DATA FOR ANALYSIS below:
import Summits.RiemannHypothesis.RiemannHypothesis.Theorems.ThetaTier2RowSound
import HarnessLib

/-!
# THETA tier-2 kernel rows — twin primes `9929 ≤ q ≤ 9929` (module 13 of 13; cc-s2-1, WEIL typing lane; RH-FREE bookkeeping)

Data module of the tier-2 theta certificate (THETA-CERT-cc6 §E; HOME/cc-s2-1/gen22/TIER2-KERNEL-SPEC.md; soundness chain
`ThetaTier2Check … ThetaTier2RowSound`): the rows `(q, q⁺, m, δ·10¹², menu, k)` — `m = 5`, `δ = ⌊0.98·δ_q·10¹²⌋/10¹²` with
`δ_q = ½ log(q⁺/q)`, menu `0` = thin seed `(1/20, 19/20, 1)`, `η′ = 1/100` (menu `1` = `(1/4, 3/5, 1)`, `η′ = 1/20` for `q = 179, 191`),
`t₀ = 2⁻¹⁵`; `K = 6`, `τ = 1/100`, `D = 3`, `W_l = 4`, `J = 64` — for the twin primes `9929 ≤ q ≤ 9929` in the range of the route item
`stmt-RiemannHypothesis-19172` (`WallsTenKTwin`, `route-RiemannHypothesis-WeilSemilocal`), checked in the kernel by `Row2.check`
(`decide +kernel`, ≈ 14 s per row), and the resulting REAL statements `T2Valid r.inp r.real ∧ r.RowFacts` (`Row2.check_sound`) that the
E-side assembly turns into `UC(q)`.  Nothing here bears on the truth of RH.
-/

set_option linter.dupNamespace false  -- the mandated namespace repeats `RiemannHypothesis`

namespace Summit.RiemannHypothesis.RiemannHypothesis.Theorems.ThetaTier2

/-- Twin rows `9929 ≤ q ≤ 9929` (1 rows). [this cell, TIER2-KERNEL-SPEC §4] -/
def twinRows13_1 : List Row2 := [
  ⟨9929, 9931, 5, 98690836, 0, 15⟩ ]

/-- The kernel verdict for `twinRows13_1`. [this cell, THETA-CERT-cc6 §E6] -/
theorem twinRows13_1_check : twinRows13_1.all Row2.check = true := by
  decide +kernel

/-- (K1)–(K7) and the row facts at every row of `twinRows13_1`. [this cell, THETA-CERT-cc6 §E6] -/
theorem twinRows13_1_valid : ∀ r ∈ twinRows13_1, T2Valid r.inp r.real ∧ r.RowFacts :=
  fun r hr => r.check_sound (List.all_eq_true.1 twinRows13_1_check r hr)

end Summit.RiemannHypothesis.RiemannHypothesis.Theorems.ThetaTier2
import Mathlib

/-!
# Ring 2 — AbelianAll — Weil discriminants of Prym–Tyurin pieces: the symmetrisation identity of the twisted form

research route conditional on HC_CM; not a corollary; Q11.4-sentence-2 already refuted in dim ≥ 3.
research route, not a corollary; conditional on HC_CM plus one named minimal statement.

Data-carrying helper for the supports-item of record `RankFourFaces.CMToAbelian` (find-the-cycle bookkeeping of the
WEIL-1 seat, unit pub-hodge-ring2-ab-weil-1 gen 29).  `HC_CM` does not occur in this file and nothing here is a case of
the Hodge conjecture.

Content: the algebraic kernel of THEOREM TKY-G29, step 3 (seat record `G10Q-DISC-G29.md` §2).  For a Galois cover
`C̃ → P¹` with finite unitary group `W` and local monodromies `c_x`, the Weil form of the Prym–Tyurin piece
`H₁(C̃;ℚ) ⊗_{ℚ[W]} τ` is computed on the relation module by a block upper-triangular matrix `Q` whose diagonal blocks are
`A_x† P` with `A_x = ((1 - c_x⁻¹)|_{M_x})⁻¹`, `M_x = Im(1 - c_x)`.  The step `Q + Q† = Gram` rests on the operator identity

  `(1 - c)⁻¹ + (1 - c⁻¹)⁻¹ = 1`   for a unit `c` with `1 - c` invertible,

proved here in an arbitrary ring (`Ring.inverse_one_sub_add_inverse_one_sub_inv`), together with the fact that `1 - c⁻¹`
is then invertible as well, and the scalar case used for reflections (`ζ ≠ 1`: `(1 - ζ)⁻¹ + (1 - ζ⁻¹)⁻¹ = 1` in a
division ring).  [folklore; the use made of it is AomotoKita2011 §2.3.3 (Kita–Yoshida form) in rank one]
-/

namespace Summit.HodgeConjecture.HodgeConjecture.Ring2.AbelianAll

/-- `1 - c⁻¹ = -c⁻¹ (1 - c)` for a unit `c`. -/
theorem one_sub_unitsInv_eq (R : Type*) [Ring R] (c : Rˣ) :
    (1 : R) - ((c⁻¹ : Rˣ) : R) = -(((c⁻¹ : Rˣ) : R) * (1 - (c : R))) := by
  rw [mul_sub, mul_one, Units.inv_mul]
  abel

/-- If `c` is a unit and `1 - c` is a unit `u`, then `1 - c⁻¹` is the unit `-(c⁻¹ u)`. -/
theorem one_sub_unitsInv_eq_unit (R : Type*) [Ring R] (c u : Rˣ) (hu : (u : R) = 1 - (c : R)) :
    (((-(c⁻¹ * u)) : Rˣ) : R) = 1 - ((c⁻¹ : Rˣ) : R) := by
  rw [one_sub_unitsInv_eq R c, Units.val_neg, Units.val_mul, hu]

/-- THE SYMMETRISATION IDENTITY (TKY-G29 step 3): `(1 - c)⁻¹ + (1 - c⁻¹)⁻¹ = 1`, stated with explicit units:
if `u = 1 - c` and `v = 1 - c⁻¹` are units then `u⁻¹ + v⁻¹ = 1`. -/
theorem unitsInv_one_sub_add_unitsInv_one_sub_inv (R : Type*) [Ring R] (c u v : Rˣ)
    (hu : (u : R) = 1 - (c : R)) (hv : (v : R) = 1 - ((c⁻¹ : Rˣ) : R)) :
    ((u⁻¹ : Rˣ) : R) + ((v⁻¹ : Rˣ) : R) = 1 := by
  -- `v = -(c⁻¹ u)` as units (values agree), hence `v⁻¹ = -(u⁻¹ c)`
  have hv' : v = -(c⁻¹ * u) := by
    apply Units.ext
    rw [hv, one_sub_unitsInv_eq_unit R c u hu]
  subst hv'
  rw [inv_neg, mul_inv_rev, inv_inv, Units.val_neg, Units.val_mul]
  -- goal: ↑u⁻¹ + -(↑u⁻¹ * ↑c) = 1
  have h1 : ((u⁻¹ : Rˣ) : R) * (u : R) = 1 := Units.inv_mul u
  rw [hu] at h1
  rw [mul_sub, mul_one] at h1
  rw [← sub_eq_add_neg]
  exact h1

/-- Existence form: for a unit `c` with `1 - c` invertible, `1 - c⁻¹` is invertible and the two inverses sum to `1`. -/
theorem exists_inv_one_sub_inv_add_eq_one (R : Type*) [Ring R] (c u : Rˣ) (hu : (u : R) = 1 - (c : R)) :
    ∃ v : Rˣ, (v : R) = 1 - ((c⁻¹ : Rˣ) : R) ∧ ((u⁻¹ : Rˣ) : R) + ((v⁻¹ : Rˣ) : R) = 1 :=
  ⟨-(c⁻¹ * u), one_sub_unitsInv_eq_unit R c u hu,
    unitsInv_one_sub_add_unitsInv_one_sub_inv R c u _ hu (one_sub_unitsInv_eq_unit R c u hu)⟩

/-- Scalar case (reflections, `det c = ζ ≠ 1`): `(1 - ζ)⁻¹ + (1 - ζ⁻¹)⁻¹ = 1` in any division ring. -/
theorem inv_one_sub_add_inv_one_sub_inv (K : Type*) [DivisionRing K] (ζ : K) (h0 : ζ ≠ 0) (h1 : ζ ≠ 1) :
    (1 - ζ)⁻¹ + (1 - ζ⁻¹)⁻¹ = 1 := by
  have hz : (1 - ζ) ≠ 0 := sub_ne_zero.mpr (Ne.symm h1)
  have hzi : (1 - ζ⁻¹) = -(ζ⁻¹ * (1 - ζ)) := by
    rw [mul_sub, mul_one, inv_mul_cancel₀ h0]; abel
  rw [hzi, inv_neg, mul_inv_rev, inv_inv, ← sub_eq_add_neg]
  rw [← mul_one (1 - ζ)⁻¹, mul_assoc, one_mul, ← mul_sub, inv_mul_cancel₀ hz]

end Summit.HodgeConjecture.HodgeConjecture.Ring2.AbelianAll
import Mathlib
import HarnessLib
import Literature.NumberTheory.LFunctions.ZetaSubconvexity
import Literature.NumberTheory.LFunctions.CubicSumAiry
import Literature.NumberTheory.LFunctions.GaussSumQuadraticPhase
import Literature.NumberTheory.LFunctions.PartialSumsFourierCutoff
import Literature.NumberTheory.LFunctions.BourgainTheorem4SixthMoment

/-!
# The main term of a Huxley–Watt block as a `θ`-average of Bourgain's `h`-sums (PROVED)

Topic `Literature/NumberTheory/LFunctions`. This file finishes the second half of the reduction
(3.4) in §4 of J. Bourgain, *Decoupling, exponential sums and the Riemann zeta function*, J. AMS 30
(2017) ("By following … the steps of §4 in [H-W] that precede Equation (4.8) there …"): after
`CubicSum.cubicSum_airy` a minor block (`μqN'² ≥ 1`) of Bourgain's zeta sum is, up to the recorded
error, `q⁻¹ ∑_{h∈W'} G(a, b+h; q) e(ω_h s) 𝔣 e(-2μy_h³) (12πμy_h)^{-1/2}`
(`y_h = ((h - qλ)/(3μq))^{1/2}`), and here this main term is brought to the shape
`∑_{h≤H} αʰ e(x₁h + x₂h² + x₃h^{3/2} + x₄h^{1/2})` of (3.4) (`bourgainHSum` of
`BourgainTheorem4SixthMoment.lean`), following S. W. Graham–G. Kolesnik, *Van der Corput's Method of
Exponential Sums* (LMS LN 126, 1991), end of §7.7:

* `airyMain_eq`: `𝔣 e(-2μy³)(12πμy)^{-1/2} = 𝔣 · w(h̃) · e(-κ h̃^{3/2})`, `h̃ = h - qλ`,
  `κ = 2μ(3μq)^{-3/2}` (`kappa`), `w(h̃) = (12πμ (h̃/(3μq))^{1/2})^{-1/2}` (`ampl`, decreasing,
  `≤ (12πμN')^{-1/2}` on the window: `ampl_antitone`, `ampl_le`).
* `rho`, `abs_rho'_le`, `tv_e_rho_le`: `(h - τ)^{3/2} = h^{3/2} - (3/2)τh^{1/2} + ρ_τ(h)` with
  `|ρ'_τ(h)| ≤ (3/16) h^{-3/2}` for `|τ| ≤ 1/2`, so `e(-κρ)` has total variation `≪ κ h₀^{-1/2}` and is
  removed together with the amplitude by Abel summation (`weight_abel_le`, `norm_sum_weight_mul_le`;
  GK: "we may use Lemma 7.2 to remove the factor (3μch)^{-1/4} from the inner sum").
* `GaussPhase.gauss_phase_parity` (Lemma 7.11): on each parity class of `h`,
  `G(a, b+h; q) = γ e(x₂h² + x₁h)`, `x₂ = -ā/(4q)`, `x₁ = -āb/(2q)`, `|γ| ≤ (2q)^{1/2}`; the parity
  condition is detected by `(1 + (-1)^{h-r})/2` (`sum_filter_parity_eq`), which is the origin of
  `ε = ±1` in `α = ε e(-θ)`.
* `term_eq`: one term equals `(γ𝔣e(-λs)) · W(h) · e(x·(h, h², h^{3/2}, h^{1/2}))` with the vector
  `x = xvec q ā b μ s λ = ({x₁ + s/q}, {x₂}, -κ, (3/2)κqλ)` (integer multiples of `h`, `h²` are
  dropped from the phase, so the first two coordinates may be reduced to `[-1/2, 1/2]`).
* the sharp cutoffs `h ≤ h''` of the Abel summation are removed by the Fourier cutoff
  `PartialSums.norm_sum_Ioc_le_integral_cutoffKernel` (GK Lemma 7.3 in integral form), producing the
  average over `θ` with the kernel `K_H`, `∫₀¹ K_H ≤ 2 + log H`, and the twist `e(-hθ)` absorbed in `α`.

Main result `norm_mainTerm_le`: for `μqN'² ≥ 1`, `|qλ| ≤ 1/2`, `N' = L + s ≥ 1`, `L ≤ n₁`,
`n₁ + s ≤ 2N'`, `qλ + 3μq(n₁+s)² ≤ H`,
`‖MT‖ ≤ 2(1 + 6/(μq²N'))(μqN')^{-1/2} (I₁ + I₋₁)`,
`I_ε = ∫₀¹ K_H(θ)‖bourgainHSum H (ε e(-θ)) x‖ dθ` (`thetaIntegral`). The factor `(μqN')^{-1/2}` is
Bourgain's `R Q^{-1/2}` up to the normalisation `μN'² ≍ R⁻²`.

Everything is PROVED; no named fact is introduced.

## References

* J. Bourgain, *Decoupling, exponential sums and the Riemann zeta function*, J. Amer. Math. Soc. 30
  (2017), 205–224 — §4, (3.4). [BourgainJAMS2017]
* S. W. Graham, G. Kolesnik, *Van der Corput's Method of Exponential Sums*, LMS Lecture Note Series
  126, Cambridge Univ. Press 1991 — §7.7 (last two displays), Lemmas 7.2, 7.3, 7.11, 7.16.
  [GrahamKolesnik1991]
* M. N. Huxley, N. Watt, *Exponential sums and the Riemann zeta function*, Proc. London Math. Soc.
  (3) 57 (1988), 1–24 — §4. [HuxleyWatt1988]
-/

noncomputable section

open Real Complex Finset Set MeasureTheory
open Literature.Analysis.Fourier (fresnelC norm_fresnelC_le)
open Literature.NumberTheory.EllipticCurves.ModularForms (quadGaussSum)
open Literature.NumberTheory.LFunctions.CubicSum (airyMain stationaryWindow mem_stationaryWindow_iff)
open Literature.NumberTheory.LFunctions.GaussPhase (gauss_phase_parity)
open Literature.NumberTheory.LFunctions.PartialSums (cutoffKernel norm_sum_Ioc_mul_le_abel
  sum_norm_sub_le_of_deriv norm_sum_Ioc_le_integral_cutoffKernel cutoffKernel_nonneg)

namespace Literature.NumberTheory.LFunctions
namespace HSum

/-! ### The Airy–Hardy main term factorised: amplitude times `e(-κ h̃^{3/2})` -/

/-- The amplitude `w(h̃) = (12πμ y)^{-1/2}`, `y = (h̃/(3μq))^{1/2}`. [cite: GrahamKolesnik1991, Lemma 7.16] -/
def ampl (μ q h : ℝ) : ℝ := (Real.sqrt (12 * π * μ * Real.sqrt (h / (3 * μ * q))))⁻¹

/-- The coefficient `κ = 2μ/(3μq)^{3/2}` of `h̃^{3/2}` in the Airy phase `2μy³ = κ h̃^{3/2}`.
[cite: GrahamKolesnik1991, Lemma 7.16] -/
def kappa (μ q : ℝ) : ℝ := 2 * μ / ((3 * μ * q) * Real.sqrt (3 * μ * q))

/-- `x^{3/2}` as `x √x`. [folklore] -/
def pow32 (x : ℝ) : ℝ := x * Real.sqrt x

/-- `κ > 0`. [folklore] -/
theorem kappa_pos {μ q : ℝ} (hμ : 0 < μ) (hq : 0 < q) : 0 < kappa μ q := by
  unfold kappa; positivity

/-- `w(h̃) > 0` for `h̃ > 0`. [folklore] -/
theorem ampl_pos {μ q h : ℝ} (hμ : 0 < μ) (hq : 0 < q) (hh : 0 < h) : 0 < ampl μ q h := by
  unfold ampl
  have : 0 < Real.sqrt (h / (3 * μ * q)) := Real.sqrt_pos.2 (by positivity)
  positivity

/-- `2μ y³ = κ h̃^{3/2}` (`y = (h̃/(3μq))^{1/2}`, `h̃ ≥ 0`). [folklore] -/
theorem two_mul_sqrt_cube (μ q h : ℝ) (hμ : 0 < μ) (hq : 0 < q) (hh : 0 ≤ h) :
    2 * μ * Real.sqrt (h / (3 * μ * q)) ^ 3 = kappa μ q * pow32 h := by
  have h3 : 0 < 3 * μ * q := by positivity
  rw [pow_succ, pow_two, Real.mul_self_sqrt (by positivity), Real.sqrt_div hh,
    kappa, pow32]
  have hs : Real.sqrt (3 * μ * q) ≠ 0 := (Real.sqrt_pos.2 h3).ne'
  field_simp

/-- **Factorisation of the main term:** `airyMain μ q h̃ = 𝔣 · w(h̃) · e(-κ h̃^{3/2})` (`h̃ ≥ 0`).
[cite: GrahamKolesnik1991, Lemma 7.16] -/
theorem airyMain_eq {μ q h : ℝ} (hμ : 0 < μ) (hq : 0 < q) (hh : 0 ≤ h) :
    airyMain μ q h = fresnelC * (ampl μ q h : ℂ) *
      Complex.exp (2 * π * I * (-(kappa μ q * pow32 h) : ℝ)) := by
  rw [airyMain, two_mul_sqrt_cube μ q h hμ hq hh, ampl]
  ring

/-- The amplitude is antitone in `h̃ ≥ 0`. [folklore] -/
theorem ampl_antitone {μ q h h' : ℝ} (hμ : 0 < μ) (hq : 0 < q) (hh : 0 < h) (hhh' : h ≤ h') :
    ampl μ q h' ≤ ampl μ q h := by
  unfold ampl
  have h1 : 0 < Real.sqrt (h / (3 * μ * q)) := Real.sqrt_pos.2 (by positivity)
  have hpos : 0 < Real.sqrt (12 * π * μ * Real.sqrt (h / (3 * μ * q))) := Real.sqrt_pos.2 (by positivity)
  rw [inv_le_inv₀ (lt_of_lt_of_le hpos (Real.sqrt_le_sqrt (by gcongr))) hpos]
  gcongr

/-- **Size of the amplitude at the bottom of the window:** if `h̃ ≥ 3μqN'²` (`N' > 0`) then
`w(h̃) ≤ (12πμN')^{-1/2}`. [cite: GrahamKolesnik1991, Lemma 7.16] -/
theorem ampl_le {μ q h N' : ℝ} (hμ : 0 < μ) (hq : 0 < q) (hN' : 0 < N') (hh : 3 * μ * q * N' ^ 2 ≤ h) :
    ampl μ q h ≤ 1 / Real.sqrt (12 * π * μ * N') := by
  have h0 : 0 < 3 * μ * q * N' ^ 2 := by positivity
  have h1 := ampl_antitone hμ hq h0 hh
  refine h1.trans (le_of_eq ?_)
  unfold ampl
  rw [one_div]
  congr 2
  rw [show 3 * μ * q * N' ^ 2 / (3 * μ * q) = N' ^ 2 by field_simp, Real.sqrt_sq hN'.le]

/-! ### The expansion `(h - τ)^{3/2} = h^{3/2} - (3/2)τ h^{1/2} + ρ(h)` and the variation of `e(-κρ)` -/

/-- `ρ_τ(h) = (h-τ)^{3/2} - h^{3/2} + (3/2)τ h^{1/2}`. [folklore] -/
def rho (τ h : ℝ) : ℝ := pow32 (h - τ) - pow32 h + 3 / 2 * τ * Real.sqrt h

/-- `ρ'_τ(h) = (3/2)(h-τ)^{1/2} - (3/2)h^{1/2} + (3/4)τ h^{-1/2}`. [folklore] -/
def rho' (τ h : ℝ) : ℝ := 3 / 2 * Real.sqrt (h - τ) - 3 / 2 * Real.sqrt h + 3 / 4 * τ / Real.sqrt h

/-- `(x^{3/2})' = (3/2)√x` for `x > 0`. [folklore] -/
theorem hasDerivAt_pow32 {x : ℝ} (hx : 0 < x) : HasDerivAt pow32 (3 / 2 * Real.sqrt x) x := by
  have h1 := Real.hasDerivAt_sqrt hx.ne'
  have h2 := (hasDerivAt_id x).mul h1
  refine h2.congr_deriv ?_
  simp only [id]
  have hs : Real.sqrt x ≠ 0 := (Real.sqrt_pos.2 hx).ne'
  field_simp
  rw [Real.sq_sqrt hx.le]
  ring

/-- `ρ_τ' = rho'` on `h > max(τ, 0)`. [folklore] -/
theorem hasDerivAt_rho {τ h : ℝ} (hτ : τ < h) (hh : 0 < h) : HasDerivAt (rho τ) (rho' τ h) h := by
  unfold rho rho'
  have h1 : HasDerivAt (fun h => pow32 (h - τ)) (3 / 2 * Real.sqrt (h - τ) * 1) h :=
    (hasDerivAt_pow32 (by linarith)).comp h ((hasDerivAt_id h).sub_const τ)
  have h2 := hasDerivAt_pow32 hh
  have h3 : HasDerivAt (fun h => 3 / 2 * τ * Real.sqrt h) (3 / 2 * τ * (1 / (2 * Real.sqrt h))) h :=
    (Real.hasDerivAt_sqrt hh.ne').const_mul _
  exact ((h1.sub h2).add h3).congr_deriv (by field_simp; ring)

/-- `ρ'(h) = -(3/4)τ² / (√h (√(h-τ) + √h)²)`. [folklore] -/
theorem rho'_eq {τ h : ℝ} (hτ : τ < h) (hh : 0 < h) :
    rho' τ h = -(3 / 4) * τ ^ 2 / (Real.sqrt h * (Real.sqrt (h - τ) + Real.sqrt h) ^ 2) := by
  unfold rho'
  have hs : 0 < Real.sqrt h := Real.sqrt_pos.2 hh
  have hs' : 0 < Real.sqrt (h - τ) := Real.sqrt_pos.2 (by linarith)
  have hsum : 0 < Real.sqrt (h - τ) + Real.sqrt h := by positivity
  have key : Real.sqrt (h - τ) - Real.sqrt h = -τ / (Real.sqrt (h - τ) + Real.sqrt h) := by
    rw [eq_div_iff hsum.ne']
    have e1 : Real.sqrt (h - τ) * Real.sqrt (h - τ) = h - τ := Real.mul_self_sqrt (by linarith)
    have e2 : Real.sqrt h * Real.sqrt h = h := Real.mul_self_sqrt hh.le
    nlinarith [e1, e2]
  have : 3 / 2 * Real.sqrt (h - τ) - 3 / 2 * Real.sqrt h = 3 / 2 * (Real.sqrt (h - τ) - Real.sqrt h) := by ring
  rw [this, key]
  field_simp
  have e1 : Real.sqrt (h - τ) ^ 2 = h - τ := Real.sq_sqrt (by linarith)
  have e2 : Real.sqrt h ^ 2 = h := Real.sq_sqrt hh.le
  nlinarith [e1, e2]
End of DATA FOR ANALYSIS.
Within the listing above, give again exactly every line from the line with "(Real.hasDerivAt_sqrt hh.ne').const_mul _" through the line with "have hsum : 0", both included, and no other line.

    (Real.hasDerivAt_sqrt hh.ne').const_mul _
  exact ((h1.sub h2).add h3).congr_deriv (by field_simp; ring)

/-- `ρ'(h) = -(3/4)τ² / (√h (√(h-τ) + √h)²)`. [folklore] -/
theorem rho'_eq {τ h : ℝ} (hτ : τ < h) (hh : 0 < h) :
    rho' τ h = -(3 / 4) * τ ^ 2 / (Real.sqrt h * (Real.sqrt (h - τ) + Real.sqrt h) ^ 2) := by
  unfold rho'
  have hs : 0 < Real.sqrt h := Real.sqrt_pos.2 hh
  have hs' : 0 < Real.sqrt (h - τ) := Real.sqrt_pos.2 (by linarith)
  have hsum : 0 < Real.sqrt (h - τ) + Real.sqrt h := by positivity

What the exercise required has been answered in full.